↓

/-- **(R2c) The `p²` layer functionals are independent modulo `p`.** For `z₀` with Coleman value `(α, β)`, `α ∈ Λˣ`,
`β(0) ∈ ℤ_p^×` (`p ∣ a_p`, Honda levels), `G₂, E₁` with `Φ_{p²}(1+T) = T^{p²−p} + pG₂`, `ω_1 = T^p + pE₁`, and layer functionals
`y_i` with `p·y_i = (T^{p²−p+1+i} • z₀)|₂` (`i < p − 1`; they exist by `exists_layer_functional_mul_eq_lambdaSMul_X_pow`):
if `∑_{t<p²−p+1} λ_t (T^t • z₀)|₂ + ∑_{i<p−1} μ_i y_i ≡ 0 (mod p)` pointwise on `E(K_2·K_v)`, then all `λ_t, μ_i ≡ 0 (mod p)`.
PROOF: `F := pH + T^{p²−p+1}G` (`H = ∑ λ_tT^t`, `G = ∑ μ_iT^i`) has `(F•z₀)|₂ ≡ 0 (mod p²)`, so its pairing sums at `c_2, c_1`
are in `p²Λ`; level `1` of Def. 5.9 and `α ∈ Λˣ` give `F = ω_1B − p²A`, whence `B ≡ T^{p²−2p+1}G` and
`H ≡ E₁T^{p²−2p+1}G + T^pB₁ (mod p)`; level `2` gives `ω_2(Q + Gβ) ∈ pΛ`, so after dividing by `p` and reducing mod `p`:
`Ḡ₂ḠT^pβ̄ = T^{p²}Q̄₂ − ā′ᾱḠT^{p²−p+1} + T^{2p−1}B̄₁β̄ + Ē₁T^{p²−p}Ḡβ̄` with `G₂(0) = Φ_{p²}(1)/p = 1`, `E₁(0) = 0`;
`eq_zero_of_coeff_comparison` forces `Ḡ = 0`; then `F = p(H + T^{p²−p+1}G″)` and `natCast_dvd_coeff_of_dvd_lambdaSMul_apply`
gives `λ̄ = 0`. [cite: Sprung2012, Thm. 2.2 and Lemma 2.3 (p. 1487), Def. 5.9 (p. 1495), Def. 7.1–7.2 (p. 1500)] [cite: Sprung2017, §4 Cor. 4.4] -/
theorem natCast_dvd_of_orbit_and_second_generators {ap : ℤ} (hap : (p : ℤ) ∣ ap) {g : Field.absoluteGaloisGroup E}
    (hg : κ.IsTopGenerator (resGalOfEmb ι g)) {c : ℕ → localPoints W E} (hc : ∀ n, c n ∈ localLayerPointsOfEmb κ ι W n)
    {z₀ : localTowerPointsOfEmb κ ι W →+ ℤ_[p]} {α β : IwasawaAlgebra p} (h₀ : IsColemanPair κ ι W ap g c z₀ α β)
    (hα : IsUnit α) (hβ : IsUnit (PowerSeries.constantCoeff β)) {G₂ E₁ : IwasawaAlgebra p}
    (hG₂ : toIwasawa p ((cyclotomic (p ^ 2) ℤ).comp (X + 1)) = PowerSeries.X ^ (p ^ 2 - p) + PowerSeries.C (p : ℤ_[p]) * G₂)
    (hE₁ : toIwasawa p (cyclotomicOmega p 1) = PowerSeries.X ^ p + PowerSeries.C (p : ℤ_[p]) * E₁)
    (y : Fin (p - 1) → (localLayerPointsOfEmb κ ι W 2 →+ ℤ_[p]))
    (hy : ∀ (i : Fin (p - 1)) (x : localPoints W E) (hx : x ∈ localLayerPointsOfEmb κ ι W 2),
      lambdaSMul κ ι W hg ((PowerSeries.X : IwasawaAlgebra p) ^ (p ^ 2 - p + 1 + i)) z₀
        ⟨x, localLayerPointsOfEmb_le_localTowerPointsOfEmb κ ι W 2 hx⟩ = (p : ℤ_[p]) * y i ⟨x, hx⟩)
    (lam : Fin (p ^ 2 - p + 1) → ℤ_[p]) (mu : Fin (p - 1) → ℤ_[p])
    (hrel : ∀ (x : localPoints W E) (hx : x ∈ localLayerPointsOfEmb κ ι W 2),
      (p : ℤ_[p]) ∣ (∑ t, lam t * lambdaSMul κ ι W hg ((PowerSeries.X : IwasawaAlgebra p) ^ (t : ℕ)) z₀
        ⟨x, localLayerPointsOfEmb_le_localTowerPointsOfEmb κ ι W 2 hx⟩) + ∑ i, mu i * y i ⟨x, hx⟩) :
    (∀ t, (p : ℤ_[p]) ∣ lam t) ∧ (∀ i, (p : ℤ_[p]) ∣ mu i) := by
  have hp : p.Prime := Fact.out
  have hp1 : 1 ≤ p := hp.one_le
  have h2p : 2 * p ≤ p ^ 2 := by rw [sq]; exact Nat.mul_le_mul_right p hp.two_le
  have hc' : p ^ 2 - p = p * (p - 1) := by rw [sq, Nat.mul_sub_one]
  have hc2 : 2 * (p - 1) ≤ p ^ 2 - p := by rw [hc']; exact Nat.mul_le_mul_right _ hp.two_le
  have hq : p ^ 2 - p + p = p ^ 2 := Nat.sub_add_cancel (le_trans (by omega) h2p)
  have hpm : p ≤ p ^ 2 - p + 1 := by generalize p ^ 2 - p = cc at hc2 ⊢; omega
  have hm2 : 2 * p - 2 < p ^ 2 - p + 1 := by generalize p ^ 2 - p = cc at hc2 ⊢; omega
  have hn2 : 2 * p - 2 < p ^ 2 := by generalize p ^ 2 - p = cc at hc2 hq ⊢; omega
  have hle := fun n ↦ localLayerPointsOfEmb_le_localTowerPointsOfEmb κ ι W n
  -- names
  set Φ₁ : IwasawaAlgebra p := toIwasawa p ((cyclotomic p ℤ).comp (X + 1)) with hΦ₁
  set Φ₂ : IwasawaAlgebra p := toIwasawa p ((cyclotomic (p ^ 2) ℤ).comp (X + 1)) with hΦ₂
  set ω₁ : IwasawaAlgebra p := toIwasawa p (cyclotomicOmega p 1) with hω₁
  set ω₂ : IwasawaAlgebra p := toIwasawa p (cyclotomicOmega p 2) with hω₂
  have eω₁ : ω₁ = PowerSeries.X * Φ₁ := toIwasawa_cyclotomicOmega_one
  have eω₂ : ω₂ = ω₁ * Φ₂ := by
    rw [hω₂, hω₁, hΦ₂, ← map_mul, show (2 : ℕ) = 1 + 1 from rfl, cyclotomicOmega_succ]
  set Cp : IwasawaAlgebra p := PowerSeries.C (p : ℤ_[p]) with hCp
  have hp0 : (p : ℤ_[p]) ≠ 0 := Nat.cast_ne_zero.mpr hp.ne_zero
  have hCp0 : Cp ≠ 0 := by
    intro h
    have := congrArg PowerSeries.constantCoeff h
    rw [hCp, PowerSeries.constantCoeff_C, map_zero] at this
    exact hp0 this
  obtain ⟨a', rfl⟩ := hap
  obtain ⟨u, hu⟩ := hα
  -- the polynomials `H`, `G` and `F = p·H + T^{m+1}·G`
  set H : IwasawaAlgebra p := ∑ t : Fin (p ^ 2 - p + 1), PowerSeries.C (lam t) * PowerSeries.X ^ (t : ℕ) with hH
  set G : IwasawaAlgebra p := ∑ i : Fin (p - 1), PowerSeries.C (mu i) * PowerSeries.X ^ (i : ℕ) with hG
  set F : IwasawaAlgebra p := Cp * H + PowerSeries.X ^ (p ^ 2 - p + 1) * G with hF
  -- (S1) the values of `F • z₀` on the layer are divisible by `p²`
  have hFval : ∀ (x : localPoints W E) (hx : x ∈ localLayerPointsOfEmb κ ι W 2), ∃ w : ℤ_[p],
      lambdaSMul κ ι W hg F z₀ ⟨x, hle 2 hx⟩ = (p : ℤ_[p]) * ((p : ℤ_[p]) * w) := by
    intro x hx
    obtain ⟨w, hw⟩ := hrel x hx
    refine ⟨w, ?_⟩
    have hXG : PowerSeries.X ^ (p ^ 2 - p + 1) * G =
        ∑ i : Fin (p - 1), PowerSeries.C (mu i) * PowerSeries.X ^ (p ^ 2 - p + 1 + (i : ℕ)) := by
      rw [hG, mul_sum]
      exact sum_congr rfl fun i _ ↦ by rw [pow_add]; ring
    have e1 : ∑ t : Fin (p ^ 2 - p + 1), lambdaSMul κ ι W hg (PowerSeries.C (lam t) * PowerSeries.X ^ (t : ℕ)) z₀ ⟨x, hle 2 hx⟩ =
        ∑ t, lam t * lambdaSMul κ ι W hg ((PowerSeries.X : IwasawaAlgebra p) ^ (t : ℕ)) z₀ ⟨x, hle 2 hx⟩ :=
      sum_congr rfl fun t _ ↦ lambdaSMul_C_mul_apply hg _ _ _ _ _
    have e2 : ∑ i : Fin (p - 1), lambdaSMul κ ι W hg (PowerSeries.C (mu i) * PowerSeries.X ^ (p ^ 2 - p + 1 + (i : ℕ))) z₀
        ⟨x, hle 2 hx⟩ = (p : ℤ_[p]) * ∑ i, mu i * y i ⟨x, hx⟩ := by
      rw [mul_sum]
      exact sum_congr rfl fun i _ ↦ by rw [lambdaSMul_C_mul_apply, hy i x hx]; ring
    rw [← hw, hF, hXG, add_lambdaSMul, AddMonoidHom.add_apply, hCp, lambdaSMul_C_mul_apply, hH, lambdaSMul_finset_sum',
      AddMonoidHom.finsetSum_apply, lambdaSMul_finset_sum', AddMonoidHom.finsetSum_apply, e1, e2]
    ring
  -- (S2) pairing sums of `F • z₀` at layer points are in `p²Λ`
  have hpair : ∀ (n : ℕ) {x₀ : localPoints W E}, x₀ ∈ localLayerPointsOfEmb κ ι W 2 → ∃ A' : IwasawaAlgebra p,
      pairingSum W (localTowerPointsOfEmb κ ι W) g n x₀ (lambdaSMul κ ι W hg F z₀) = Cp * Cp * A' := by
    intro n x₀ hx₀
    have hj : ∀ j : ℕ, g ^ j • x₀ ∈ localLayerPointsOfEmb κ ι W 2 := fun j ↦ smul_mem_localLayerPointsOfEmb κ ι W 2 _ hx₀
    choose w hw using fun j : ℕ ↦ hFval (g ^ j • x₀) (hj j)
    refine ⟨∑ j ∈ range (p ^ n), PowerSeries.C (w j) * (1 + PowerSeries.X) ^ j, ?_⟩
    rw [pairingSum_def, mul_sum]
    refine sum_congr rfl fun j _ ↦ ?_
    rw [evalOn_of_mem W _ _ (hle 2 (hj j)), hw j, map_mul, map_mul, hCp]
    ring
  obtain ⟨A₂, hA₂⟩ := hpair 2 (hc 2)
  obtain ⟨A₁, hA₁⟩ := hpair 1 (localLayerPointsOfEmb_mono κ ι W (by norm_num : 1 ≤ 2) (hc 1))
  -- (S3) the Coleman data of `F • z₀`
  have hFz := isColemanPair_lambdaSMul hg hc h₀ F
  obtain ⟨Q', hQ'⟩ := hFz 1
  rw [sharpPoly_one, flatPoly_one, map_one, map_zero, one_mul, zero_mul, add_zero, hA₁, ← hω₁] at hQ'
  obtain ⟨Q, hQ⟩ := hFz 2
  rw [sharpPoly_two, flatPoly_two, pow_one, map_neg, ← hΦ₁, hA₂, ← hω₂,
    show toIwasawa p (C (↑p * a')) = Cp * PowerSeries.C (a' : ℤ_[p]) by
      rw [show toIwasawa p (C (↑p * a')) = (((C (↑p * a') : ℤ[X]).map (Int.castRingHom ℤ_[p]) : ℤ_[p][X]) : PowerSeries ℤ_[p])
        from rfl, Polynomial.map_C, eq_intCast, Polynomial.coe_C, Int.cast_mul, Int.cast_natCast, map_mul, hCp]] at hQ
  -- (S4) `α ∈ Λˣ`: `F = ω₁·B − p²·A`
  set B : IwasawaAlgebra p := Q' * ↑u⁻¹ with hB
  set A : IwasawaAlgebra p := A₁ * ↑u⁻¹ with hA
  have hFα : F * α = ω₁ * Q' - Cp * Cp * A₁ := by linear_combination hQ'
  have hE1 : F = ω₁ * B - Cp * Cp * A := by
    calc F = F * α * ↑u⁻¹ := by rw [← hu, mul_assoc, Units.mul_inv, mul_one]
      _ = ω₁ * B - Cp * Cp * A := by rw [hFα, hB, hA]; ring
  -- (S5) reduction modulo `p`: `B ≡ T^{m+1−p}·G`, hence the expression (E2) of `H`
  have hredCp : PowerSeries.map (PadicInt.toZMod (p := p)) Cp = 0 := by
    rw [hCp, PowerSeries.map_C, map_natCast, ZMod.natCast_self, map_zero]
  have hredω₁ : PowerSeries.map (PadicInt.toZMod (p := p)) ω₁ = PowerSeries.X ^ p := by
    rw [hω₁, map_toZMod_toIwasawa_cyclotomicOmega₃, pow_one]
  have hredω₂ : PowerSeries.map (PadicInt.toZMod (p := p)) ω₂ = PowerSeries.X ^ p ^ 2 := by
    rw [hω₂, map_toZMod_toIwasawa_cyclotomicOmega₃]
  have hredΦ₁ : PowerSeries.map (PadicInt.toZMod (p := p)) Φ₁ = PowerSeries.X ^ (p - 1) := by
    rw [hΦ₁, map_toZMod_toIwasawa_cyclotomic_comp_one₃]
  have hredF : PowerSeries.map (PadicInt.toZMod (p := p)) F = PowerSeries.X ^ (p ^ 2 - p + 1) * PowerSeries.map PadicInt.toZMod G := by
    rw [hF, map_add, map_mul, map_mul, hredCp, zero_mul, zero_add, map_pow, PowerSeries.map_X]
  have hXm : (PowerSeries.X : IwasawaAlgebra p) ^ (p ^ 2 - p + 1) = PowerSeries.X ^ p * PowerSeries.X ^ (p ^ 2 - p + 1 - p) := by
    rw [← pow_add, Nat.add_sub_cancel' hpm]
  obtain ⟨B₁, hB₁⟩ : ∃ B₁ : IwasawaAlgebra p, B - PowerSeries.X ^ (p ^ 2 - p + 1 - p) * G = Cp * B₁ := by
    refine exists_eq_C_mul_of_map_toZMod_eq_zero₃ ?_
    have h := congrArg (PowerSeries.map (PadicInt.toZMod (p := p))) hE1
    simp only [hredF, map_sub, map_mul, hredCp, zero_mul, sub_zero, hredω₁] at h
    have hBbar : PowerSeries.map (PadicInt.toZMod (p := p)) B =
        PowerSeries.X ^ (p ^ 2 - p + 1 - p) * PowerSeries.map PadicInt.toZMod G :=
      mul_left_cancel₀ (pow_ne_zero p PowerSeries.X_ne_zero) (by rw [← h, ← mul_assoc, ← pow_add, Nat.add_sub_cancel' hpm])
    rw [map_sub, hBbar, map_mul, map_pow, PowerSeries.map_X, sub_self]
  have hBeq : B = PowerSeries.X ^ (p ^ 2 - p + 1 - p) * G + Cp * B₁ := by linear_combination hB₁
  have hE2 : H = E₁ * PowerSeries.X ^ (p ^ 2 - p + 1 - p) * G + PowerSeries.X ^ p * B₁ + Cp * (E₁ * B₁ - A) := by
    apply mul_left_cancel₀ hCp0
    linear_combination hE1 - hF - G * hXm + (PowerSeries.X ^ p + Cp * E₁) * hBeq + B * hE₁
  -- (S6) level `2`: `ω₂·(Q + Gβ) ∈ pΛ`, then (E3)
  have hZ : ω₂ * (Q + G * β) = Cp * (Cp * A₂ + PowerSeries.C (a' : ℤ_[p]) * F * α - Φ₁ * H * β + G₂ * ω₁ * G * β) := by
    linear_combination (-1 : IwasawaAlgebra p) * hQ + (PowerSeries.X ^ (p ^ 2 - p) * G * β) * eω₁ - (Φ₁ * β) * hF +
      (ω₁ * G * β) * hG₂ + (G * β) * eω₂
  obtain ⟨Q₂, hQ₂⟩ := exists_eq_C_mul_of_omega_mul_eq (p := p) (Y := Q + G * β) (Z := _) (by rw [← hω₂, ← hCp]; exact hZ)
  rw [← hCp] at hQ₂
  have hE3 : Cp * A₂ + PowerSeries.C (a' : ℤ_[p]) * F * α - Φ₁ * H * β + G₂ * ω₁ * G * β = ω₂ * Q₂ := by
    apply mul_left_cancel₀ hCp0
    rw [← hZ, hQ₂]
    ring
  -- (S7) constants: `E₁(0) = 0`, `G₂(0) = 1`, `β̄(0) ≠ 0`
  have hE₁0 : PowerSeries.constantCoeff E₁ = 0 := by
    have h := congrArg PowerSeries.constantCoeff hE₁
    rw [hω₁, constantCoeff_toIwasawa_cyclotomicOmega, map_add, map_pow, PowerSeries.constantCoeff_X, zero_pow hp.ne_zero,
      zero_add, map_mul, hCp, PowerSeries.constantCoeff_C] at h
    exact (mul_eq_zero.mp h.symm).resolve_left hp0
  obtain ⟨E', hE'⟩ : PowerSeries.X ∣ PowerSeries.map (PadicInt.toZMod (p := p)) E₁ := by
    rw [PowerSeries.X_dvd_iff, ← PowerSeries.coeff_zero_eq_constantCoeff_apply, PowerSeries.coeff_map,
      PowerSeries.coeff_zero_eq_constantCoeff_apply, hE₁0, map_zero]
  have hG₂1 : PowerSeries.constantCoeff (PowerSeries.map (PadicInt.toZMod (p := p)) G₂) = 1 := by
    have h := congrArg PowerSeries.constantCoeff hG₂
    rw [hΦ₂, constantCoeff_toIwasawa_cyclotomic_sq_comp, map_add, map_pow, PowerSeries.constantCoeff_X,
      zero_pow (by omega : p ^ 2 - p ≠ 0), zero_add, map_mul, hCp, PowerSeries.constantCoeff_C] at h
    have h1 : PowerSeries.constantCoeff G₂ = 1 := by
      have : (p : ℤ_[p]) * PowerSeries.constantCoeff G₂ = (p : ℤ_[p]) * 1 := by rw [mul_one]; exact h.symm
      exact mul_left_cancel₀ hp0 this
    rw [← PowerSeries.coeff_zero_eq_constantCoeff_apply, PowerSeries.coeff_map, PowerSeries.coeff_zero_eq_constantCoeff_apply, h1,
      map_one]
  have hb0 : PowerSeries.constantCoeff (PowerSeries.map (PadicInt.toZMod (p := p)) β) ≠ 0 := by
    rw [← PowerSeries.coeff_zero_eq_constantCoeff_apply, PowerSeries.coeff_map, PowerSeries.coeff_zero_eq_constantCoeff_apply]
    exact (hβ.map _).ne_zero
  -- `Ḡ` is a polynomial of degree `< p − 1` with coefficients `μ̄_i`
  have hGcoeff : ∀ i : ℕ, PowerSeries.coeff i G = if h : i < p - 1 then mu ⟨i, h⟩ else 0 := by
    intro i
    rw [hG, map_sum]
    split_ifs with hi
    · rw [sum_eq_single ⟨i, hi⟩]
      · rw [PowerSeries.coeff_C_mul_X_pow, if_pos rfl]
      · intro s _ hs
        rw [PowerSeries.coeff_C_mul_X_pow, if_neg (fun h ↦ hs (Fin.ext h.symm))]
      · intro h; exact absurd (mem_univ _) h
    · refine sum_eq_zero fun s _ ↦ ?_
      rw [PowerSeries.coeff_C_mul_X_pow]
      split_ifs with h
      · exact absurd (h ▸ s.2) hi
      · rfl
  -- (S8) the coefficient comparison: `Ḡ = 0`
  have hGbar : PowerSeries.map (PadicInt.toZMod (p := p)) G = 0 := by
    have h4 := congrArg (PowerSeries.map (PadicInt.toZMod (p := p))) hE3
    have hredH : PowerSeries.map (PadicInt.toZMod (p := p)) H =
        PowerSeries.map PadicInt.toZMod E₁ * PowerSeries.X ^ (p ^ 2 - p + 1 - p) * PowerSeries.map PadicInt.toZMod G +
          PowerSeries.X ^ p * PowerSeries.map PadicInt.toZMod B₁ := by
      rw [hE2, map_add, map_add, map_mul, map_mul, map_mul, map_mul, hredCp, zero_mul, add_zero, map_pow, map_pow,
        PowerSeries.map_X]
    rw [map_add, map_sub, map_add, map_mul, hredCp, zero_mul, zero_add, map_mul, map_mul, PowerSeries.map_C, hredF,
      map_mul, map_mul, hredΦ₁, hredH, map_mul, map_mul, map_mul, hredω₁, map_mul, hredω₂, hE'] at h4
    refine eq_zero_of_coeff_comparison (R := ZMod p) hp1 hm2 hn2 hpm (a := PowerSeries.C (PadicInt.toZMod (a' : ℤ_[p])) *
      PowerSeries.map PadicInt.toZMod α) (E := E') (B := PowerSeries.map PadicInt.toZMod B₁)
      (b := PowerSeries.map PadicInt.toZMod β) (G₂ := PowerSeries.map PadicInt.toZMod G₂)
      (Q := PowerSeries.map PadicInt.toZMod Q₂) (fun i hi ↦ ?_) hG₂1 hb0 ?_
    · rw [PowerSeries.coeff_map, hGcoeff, dif_neg (by omega), map_zero]
    · linear_combination h4
  -- hence `p ∣ μ_i`
  have hmu : ∀ i, (p : ℤ_[p]) ∣ mu i := by
    intro i
    have h := congrArg (PowerSeries.coeff (i : ℕ)) hGbar
    rw [PowerSeries.coeff_map, hGcoeff, dif_pos i.2, map_zero] at h
    rw [← RingHom.mem_ker, PadicInt.ker_toZMod, PadicInt.maximalIdeal_eq_span_p, Ideal.mem_span_singleton] at h
    exact h
  refine ⟨fun t ↦ ?_, hmu⟩
  -- (S9) `G = p·G″`, `F = p·(H + T^{m+1}G″)`, and (R2a)
  obtain ⟨G'', hG''⟩ := exists_eq_C_mul_of_map_toZMod_eq_zero₃ hGbar
  rw [← hCp] at hG''
  have hF' : F = Cp * (H + PowerSeries.X ^ (p ^ 2 - p + 1) * G'') := by rw [hF, hG'']; ring
  have hdvd : ∀ (x : localPoints W E) (hx : x ∈ localLayerPointsOfEmb κ ι W 2),
      (p : ℤ_[p]) ∣ lambdaSMul κ ι W hg (H + PowerSeries.X ^ (p ^ 2 - p + 1) * G'') z₀ ⟨x, hle 2 hx⟩ := by
    intro x hx
    obtain ⟨w, hw⟩ := hFval x hx
    rw [hF', hCp, lambdaSMul_C_mul_apply] at hw
    exact ⟨w, mul_left_cancel₀ hp0 hw⟩
  have h := natCast_dvd_coeff_of_dvd_lambdaSMul_apply (dvd_mul_right (p : ℤ) a') hg hc h₀ hβ
    (H + PowerSeries.X ^ (p ^ 2 - p + 1) * G'') hdvd (j := (t : ℕ)) t.2
  have hcoeff : PowerSeries.coeff (t : ℕ) (H + PowerSeries.X ^ (p ^ 2 - p + 1) * G'') = lam t := by
    rw [map_add, PowerSeries.coeff_X_pow_mul', if_neg (by have := t.2; omega), add_zero, hH, map_sum, sum_eq_single t]
    · rw [PowerSeries.coeff_C_mul_X_pow, if_pos rfl]
    · intro s _ hs
      rw [PowerSeries.coeff_C_mul_X_pow, if_neg (fun h ↦ hs (Fin.ext h).symm)]
    · intro h; exact absurd (mem_univ t) h
  rwa [hcoeff] at h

↑

Taking the listing above as the source, transcribe only the lines starting at the line with "have hFα : F" and going through the line with "have hredω₁ : PowerSeries.map", unaltered and with both ends included.

TASK ANSWER>
  have hFα : F * α = ω₁ * Q' - Cp * Cp * A₁ := by linear_combination hQ'
  have hE1 : F = ω₁ * B - Cp * Cp * A := by
    calc F = F * α * ↑u⁻¹ := by rw [← hu, mul_assoc, Units.mul_inv, mul_one]
      _ = ω₁ * B - Cp * Cp * A := by rw [hFα, hB, hA]; ring
  -- (S5) reduction modulo `p`: `B ≡ T^{m+1−p}·G`, hence the expression (E2) of `H`
  have hredCp : PowerSeries.map (PadicInt.toZMod (p := p)) Cp = 0 := by
    rw [hCp, PowerSeries.map_C, map_natCast, ZMod.natCast_self, map_zero]
  have hredω₁ : PowerSeries.map (PadicInt.toZMod (p := p)) ω₁ = PowerSeries.X ^ p := by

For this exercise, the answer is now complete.